Problem statement: Give again, word for word, each line from the top of the listing through the line that holds "inner pairs. -/".

The input:
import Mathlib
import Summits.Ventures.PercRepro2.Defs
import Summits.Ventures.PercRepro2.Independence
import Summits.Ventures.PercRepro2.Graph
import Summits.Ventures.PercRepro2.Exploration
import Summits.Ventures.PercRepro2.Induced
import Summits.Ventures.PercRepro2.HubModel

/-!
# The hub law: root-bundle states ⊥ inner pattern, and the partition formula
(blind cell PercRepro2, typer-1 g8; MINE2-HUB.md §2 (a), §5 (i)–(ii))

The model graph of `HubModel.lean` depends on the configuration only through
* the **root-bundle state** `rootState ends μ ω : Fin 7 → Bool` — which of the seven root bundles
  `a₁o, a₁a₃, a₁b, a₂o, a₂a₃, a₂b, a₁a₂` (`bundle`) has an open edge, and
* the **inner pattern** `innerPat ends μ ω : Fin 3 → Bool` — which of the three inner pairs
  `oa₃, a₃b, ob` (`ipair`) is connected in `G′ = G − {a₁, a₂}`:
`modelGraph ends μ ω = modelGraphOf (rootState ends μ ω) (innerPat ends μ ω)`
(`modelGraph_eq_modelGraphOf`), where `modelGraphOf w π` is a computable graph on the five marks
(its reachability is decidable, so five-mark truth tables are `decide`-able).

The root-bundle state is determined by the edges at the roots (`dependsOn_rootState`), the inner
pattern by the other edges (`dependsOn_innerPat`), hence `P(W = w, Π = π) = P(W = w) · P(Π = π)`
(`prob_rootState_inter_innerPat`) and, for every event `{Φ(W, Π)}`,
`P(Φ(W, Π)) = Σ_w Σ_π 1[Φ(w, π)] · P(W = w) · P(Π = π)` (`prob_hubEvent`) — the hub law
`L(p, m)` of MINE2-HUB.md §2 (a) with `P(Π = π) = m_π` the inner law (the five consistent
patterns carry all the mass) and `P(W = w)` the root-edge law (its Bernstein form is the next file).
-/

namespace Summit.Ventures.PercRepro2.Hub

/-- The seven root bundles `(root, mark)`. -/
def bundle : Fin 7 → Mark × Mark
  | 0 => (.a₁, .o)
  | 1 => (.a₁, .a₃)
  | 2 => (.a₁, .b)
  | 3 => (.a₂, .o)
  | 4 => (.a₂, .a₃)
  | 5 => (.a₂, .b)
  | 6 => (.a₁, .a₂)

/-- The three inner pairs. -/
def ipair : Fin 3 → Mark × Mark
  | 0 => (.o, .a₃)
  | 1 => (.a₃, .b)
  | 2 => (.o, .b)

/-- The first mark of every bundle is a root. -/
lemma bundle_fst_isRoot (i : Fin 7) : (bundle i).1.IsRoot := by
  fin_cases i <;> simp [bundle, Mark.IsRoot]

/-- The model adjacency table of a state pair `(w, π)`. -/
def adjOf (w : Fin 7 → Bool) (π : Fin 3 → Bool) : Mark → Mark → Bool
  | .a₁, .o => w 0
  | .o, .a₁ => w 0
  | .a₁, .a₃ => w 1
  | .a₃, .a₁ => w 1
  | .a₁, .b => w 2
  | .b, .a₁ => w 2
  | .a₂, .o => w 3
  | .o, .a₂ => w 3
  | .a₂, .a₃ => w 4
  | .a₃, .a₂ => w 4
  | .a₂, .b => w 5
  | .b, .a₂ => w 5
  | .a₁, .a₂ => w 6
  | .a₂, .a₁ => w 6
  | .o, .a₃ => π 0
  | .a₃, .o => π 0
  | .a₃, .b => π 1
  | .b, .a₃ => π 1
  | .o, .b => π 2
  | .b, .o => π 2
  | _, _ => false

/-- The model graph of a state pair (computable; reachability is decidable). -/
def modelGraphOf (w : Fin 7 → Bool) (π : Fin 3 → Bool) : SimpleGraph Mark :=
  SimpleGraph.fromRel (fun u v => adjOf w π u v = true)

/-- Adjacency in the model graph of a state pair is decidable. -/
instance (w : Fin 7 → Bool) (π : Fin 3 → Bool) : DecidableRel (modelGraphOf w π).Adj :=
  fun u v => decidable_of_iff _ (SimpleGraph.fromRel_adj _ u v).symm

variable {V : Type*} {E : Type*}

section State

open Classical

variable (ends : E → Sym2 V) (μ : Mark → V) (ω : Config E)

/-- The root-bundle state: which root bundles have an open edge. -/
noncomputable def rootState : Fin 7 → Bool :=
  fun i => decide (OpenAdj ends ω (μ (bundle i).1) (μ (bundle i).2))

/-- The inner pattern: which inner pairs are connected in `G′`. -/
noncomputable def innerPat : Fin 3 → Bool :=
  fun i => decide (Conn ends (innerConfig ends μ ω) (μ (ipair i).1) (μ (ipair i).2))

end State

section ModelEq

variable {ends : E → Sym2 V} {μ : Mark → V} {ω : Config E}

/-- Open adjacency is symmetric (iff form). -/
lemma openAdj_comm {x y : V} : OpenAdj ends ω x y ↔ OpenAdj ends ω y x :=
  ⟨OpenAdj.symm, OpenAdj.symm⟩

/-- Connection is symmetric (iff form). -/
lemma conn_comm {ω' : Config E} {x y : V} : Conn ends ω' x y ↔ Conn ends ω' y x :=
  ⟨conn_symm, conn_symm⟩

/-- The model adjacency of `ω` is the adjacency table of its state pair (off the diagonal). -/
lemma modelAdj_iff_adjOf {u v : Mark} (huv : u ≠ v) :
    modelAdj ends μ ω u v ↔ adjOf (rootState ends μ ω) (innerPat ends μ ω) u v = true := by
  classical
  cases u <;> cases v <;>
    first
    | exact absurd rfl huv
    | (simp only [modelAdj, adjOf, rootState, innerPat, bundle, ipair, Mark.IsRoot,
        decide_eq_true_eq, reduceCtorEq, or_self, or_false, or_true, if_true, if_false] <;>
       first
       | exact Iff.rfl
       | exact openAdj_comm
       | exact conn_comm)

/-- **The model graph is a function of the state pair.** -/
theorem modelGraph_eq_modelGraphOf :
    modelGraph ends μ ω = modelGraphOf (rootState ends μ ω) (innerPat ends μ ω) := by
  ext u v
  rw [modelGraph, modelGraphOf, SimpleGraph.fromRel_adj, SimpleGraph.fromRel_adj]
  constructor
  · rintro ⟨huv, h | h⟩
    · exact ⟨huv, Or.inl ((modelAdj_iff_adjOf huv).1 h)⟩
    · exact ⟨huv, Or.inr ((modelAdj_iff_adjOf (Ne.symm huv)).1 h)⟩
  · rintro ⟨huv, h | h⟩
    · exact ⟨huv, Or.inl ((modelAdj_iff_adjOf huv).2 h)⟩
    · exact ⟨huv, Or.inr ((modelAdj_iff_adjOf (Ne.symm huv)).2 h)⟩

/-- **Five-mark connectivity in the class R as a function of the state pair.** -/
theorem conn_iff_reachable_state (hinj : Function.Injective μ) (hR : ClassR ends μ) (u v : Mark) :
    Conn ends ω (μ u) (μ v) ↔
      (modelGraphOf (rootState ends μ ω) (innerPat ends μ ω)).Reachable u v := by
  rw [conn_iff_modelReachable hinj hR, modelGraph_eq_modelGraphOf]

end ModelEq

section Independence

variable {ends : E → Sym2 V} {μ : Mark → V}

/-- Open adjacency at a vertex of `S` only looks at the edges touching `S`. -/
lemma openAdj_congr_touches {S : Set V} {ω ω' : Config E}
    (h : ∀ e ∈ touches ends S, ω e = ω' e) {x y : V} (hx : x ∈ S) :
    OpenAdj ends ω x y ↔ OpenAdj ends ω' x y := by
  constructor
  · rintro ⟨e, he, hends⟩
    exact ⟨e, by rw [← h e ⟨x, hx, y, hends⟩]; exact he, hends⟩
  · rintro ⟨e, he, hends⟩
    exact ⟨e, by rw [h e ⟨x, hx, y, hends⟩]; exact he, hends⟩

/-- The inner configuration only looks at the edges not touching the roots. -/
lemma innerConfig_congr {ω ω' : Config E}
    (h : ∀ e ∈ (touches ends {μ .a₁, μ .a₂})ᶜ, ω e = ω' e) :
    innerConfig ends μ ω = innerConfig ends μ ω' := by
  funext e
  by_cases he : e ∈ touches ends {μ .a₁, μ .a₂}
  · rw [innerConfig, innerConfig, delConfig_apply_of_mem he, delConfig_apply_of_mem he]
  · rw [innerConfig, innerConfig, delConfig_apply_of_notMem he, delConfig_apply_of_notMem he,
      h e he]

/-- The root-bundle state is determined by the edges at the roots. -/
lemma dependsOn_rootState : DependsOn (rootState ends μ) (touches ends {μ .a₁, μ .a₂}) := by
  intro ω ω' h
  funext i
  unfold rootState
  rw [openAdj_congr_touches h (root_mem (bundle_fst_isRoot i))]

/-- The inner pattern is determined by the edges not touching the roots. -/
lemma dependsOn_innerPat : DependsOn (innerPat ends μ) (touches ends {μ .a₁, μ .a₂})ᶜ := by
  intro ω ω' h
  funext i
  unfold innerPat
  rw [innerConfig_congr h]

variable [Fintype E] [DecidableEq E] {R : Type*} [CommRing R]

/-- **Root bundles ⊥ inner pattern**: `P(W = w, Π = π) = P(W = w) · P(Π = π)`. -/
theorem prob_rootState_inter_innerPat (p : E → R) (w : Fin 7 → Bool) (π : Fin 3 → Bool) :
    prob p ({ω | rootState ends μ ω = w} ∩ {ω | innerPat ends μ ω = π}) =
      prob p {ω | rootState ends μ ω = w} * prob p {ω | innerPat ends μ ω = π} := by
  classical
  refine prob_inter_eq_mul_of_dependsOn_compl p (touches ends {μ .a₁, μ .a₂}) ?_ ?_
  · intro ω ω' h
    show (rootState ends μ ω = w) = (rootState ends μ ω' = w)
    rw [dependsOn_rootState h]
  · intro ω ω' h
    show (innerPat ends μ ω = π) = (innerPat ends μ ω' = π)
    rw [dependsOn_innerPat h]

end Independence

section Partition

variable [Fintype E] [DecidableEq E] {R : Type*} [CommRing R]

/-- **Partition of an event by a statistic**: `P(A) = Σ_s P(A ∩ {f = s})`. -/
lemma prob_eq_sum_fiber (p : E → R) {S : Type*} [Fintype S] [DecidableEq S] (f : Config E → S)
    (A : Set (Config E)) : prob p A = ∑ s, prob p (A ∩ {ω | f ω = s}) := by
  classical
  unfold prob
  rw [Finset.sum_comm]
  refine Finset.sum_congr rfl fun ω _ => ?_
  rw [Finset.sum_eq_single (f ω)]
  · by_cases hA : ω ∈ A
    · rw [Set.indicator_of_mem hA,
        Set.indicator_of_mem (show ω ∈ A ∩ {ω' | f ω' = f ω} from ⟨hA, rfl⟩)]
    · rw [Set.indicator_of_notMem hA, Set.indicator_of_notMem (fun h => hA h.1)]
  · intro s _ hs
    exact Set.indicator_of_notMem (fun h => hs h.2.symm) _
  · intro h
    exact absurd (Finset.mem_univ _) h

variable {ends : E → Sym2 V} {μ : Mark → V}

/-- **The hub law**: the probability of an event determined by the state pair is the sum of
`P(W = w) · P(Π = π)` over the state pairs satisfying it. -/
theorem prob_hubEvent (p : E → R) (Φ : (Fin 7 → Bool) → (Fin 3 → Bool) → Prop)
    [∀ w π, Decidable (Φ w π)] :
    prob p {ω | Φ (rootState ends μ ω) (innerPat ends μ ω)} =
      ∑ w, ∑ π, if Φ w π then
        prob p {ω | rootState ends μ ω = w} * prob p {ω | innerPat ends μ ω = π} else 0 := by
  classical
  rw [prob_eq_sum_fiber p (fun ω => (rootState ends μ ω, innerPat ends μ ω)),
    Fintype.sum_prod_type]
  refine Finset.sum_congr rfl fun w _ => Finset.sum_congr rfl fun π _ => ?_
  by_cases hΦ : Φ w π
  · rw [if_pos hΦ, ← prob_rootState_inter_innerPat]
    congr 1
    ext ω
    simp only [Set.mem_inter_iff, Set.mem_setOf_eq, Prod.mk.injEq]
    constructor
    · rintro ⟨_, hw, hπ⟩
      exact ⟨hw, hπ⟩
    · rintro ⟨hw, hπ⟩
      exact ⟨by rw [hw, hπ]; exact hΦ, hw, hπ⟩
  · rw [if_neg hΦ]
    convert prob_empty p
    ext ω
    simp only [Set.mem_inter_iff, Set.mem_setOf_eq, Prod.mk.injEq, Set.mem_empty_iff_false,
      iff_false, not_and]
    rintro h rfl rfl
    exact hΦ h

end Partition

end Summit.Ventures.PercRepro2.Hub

The completed task:
import Mathlib
import Summits.Ventures.PercRepro2.Defs
import Summits.Ventures.PercRepro2.Independence
import Summits.Ventures.PercRepro2.Graph
import Summits.Ventures.PercRepro2.Exploration
import Summits.Ventures.PercRepro2.Induced
import Summits.Ventures.PercRepro2.HubModel

/-!
# The hub law: root-bundle states ⊥ inner pattern, and the partition formula
(blind cell PercRepro2, typer-1 g8; MINE2-HUB.md §2 (a), §5 (i)–(ii))

The model graph of `HubModel.lean` depends on the configuration only through
* the **root-bundle state** `rootState ends μ ω : Fin 7 → Bool` — which of the seven root bundles
  `a₁o, a₁a₃, a₁b, a₂o, a₂a₃, a₂b, a₁a₂` (`bundle`) has an open edge, and
* the **inner pattern** `innerPat ends μ ω : Fin 3 → Bool` — which of the three inner pairs
  `oa₃, a₃b, ob` (`ipair`) is connected in `G′ = G − {a₁, a₂}`:
`modelGraph ends μ ω = modelGraphOf (rootState ends μ ω) (innerPat ends μ ω)`
(`modelGraph_eq_modelGraphOf`), where `modelGraphOf w π` is a computable graph on the five marks
(its reachability is decidable, so five-mark truth tables are `decide`-able).

The root-bundle state is determined by the edges at the roots (`dependsOn_rootState`), the inner
pattern by the other edges (`dependsOn_innerPat`), hence `P(W = w, Π = π) = P(W = w) · P(Π = π)`
(`prob_rootState_inter_innerPat`) and, for every event `{Φ(W, Π)}`,
`P(Φ(W, Π)) = Σ_w Σ_π 1[Φ(w, π)] · P(W = w) · P(Π = π)` (`prob_hubEvent`) — the hub law
`L(p, m)` of MINE2-HUB.md §2 (a) with `P(Π = π) = m_π` the inner law (the five consistent
patterns carry all the mass) and `P(W = w)` the root-edge law (its Bernstein form is the next file).
-/

namespace Summit.Ventures.PercRepro2.Hub

/-- The seven root bundles `(root, mark)`. -/
def bundle : Fin 7 → Mark × Mark
  | 0 => (.a₁, .o)
  | 1 => (.a₁, .a₃)
  | 2 => (.a₁, .b)
  | 3 => (.a₂, .o)
  | 4 => (.a₂, .a₃)
  | 5 => (.a₂, .b)
  | 6 => (.a₁, .a₂)

/-- The three inner pairs. -/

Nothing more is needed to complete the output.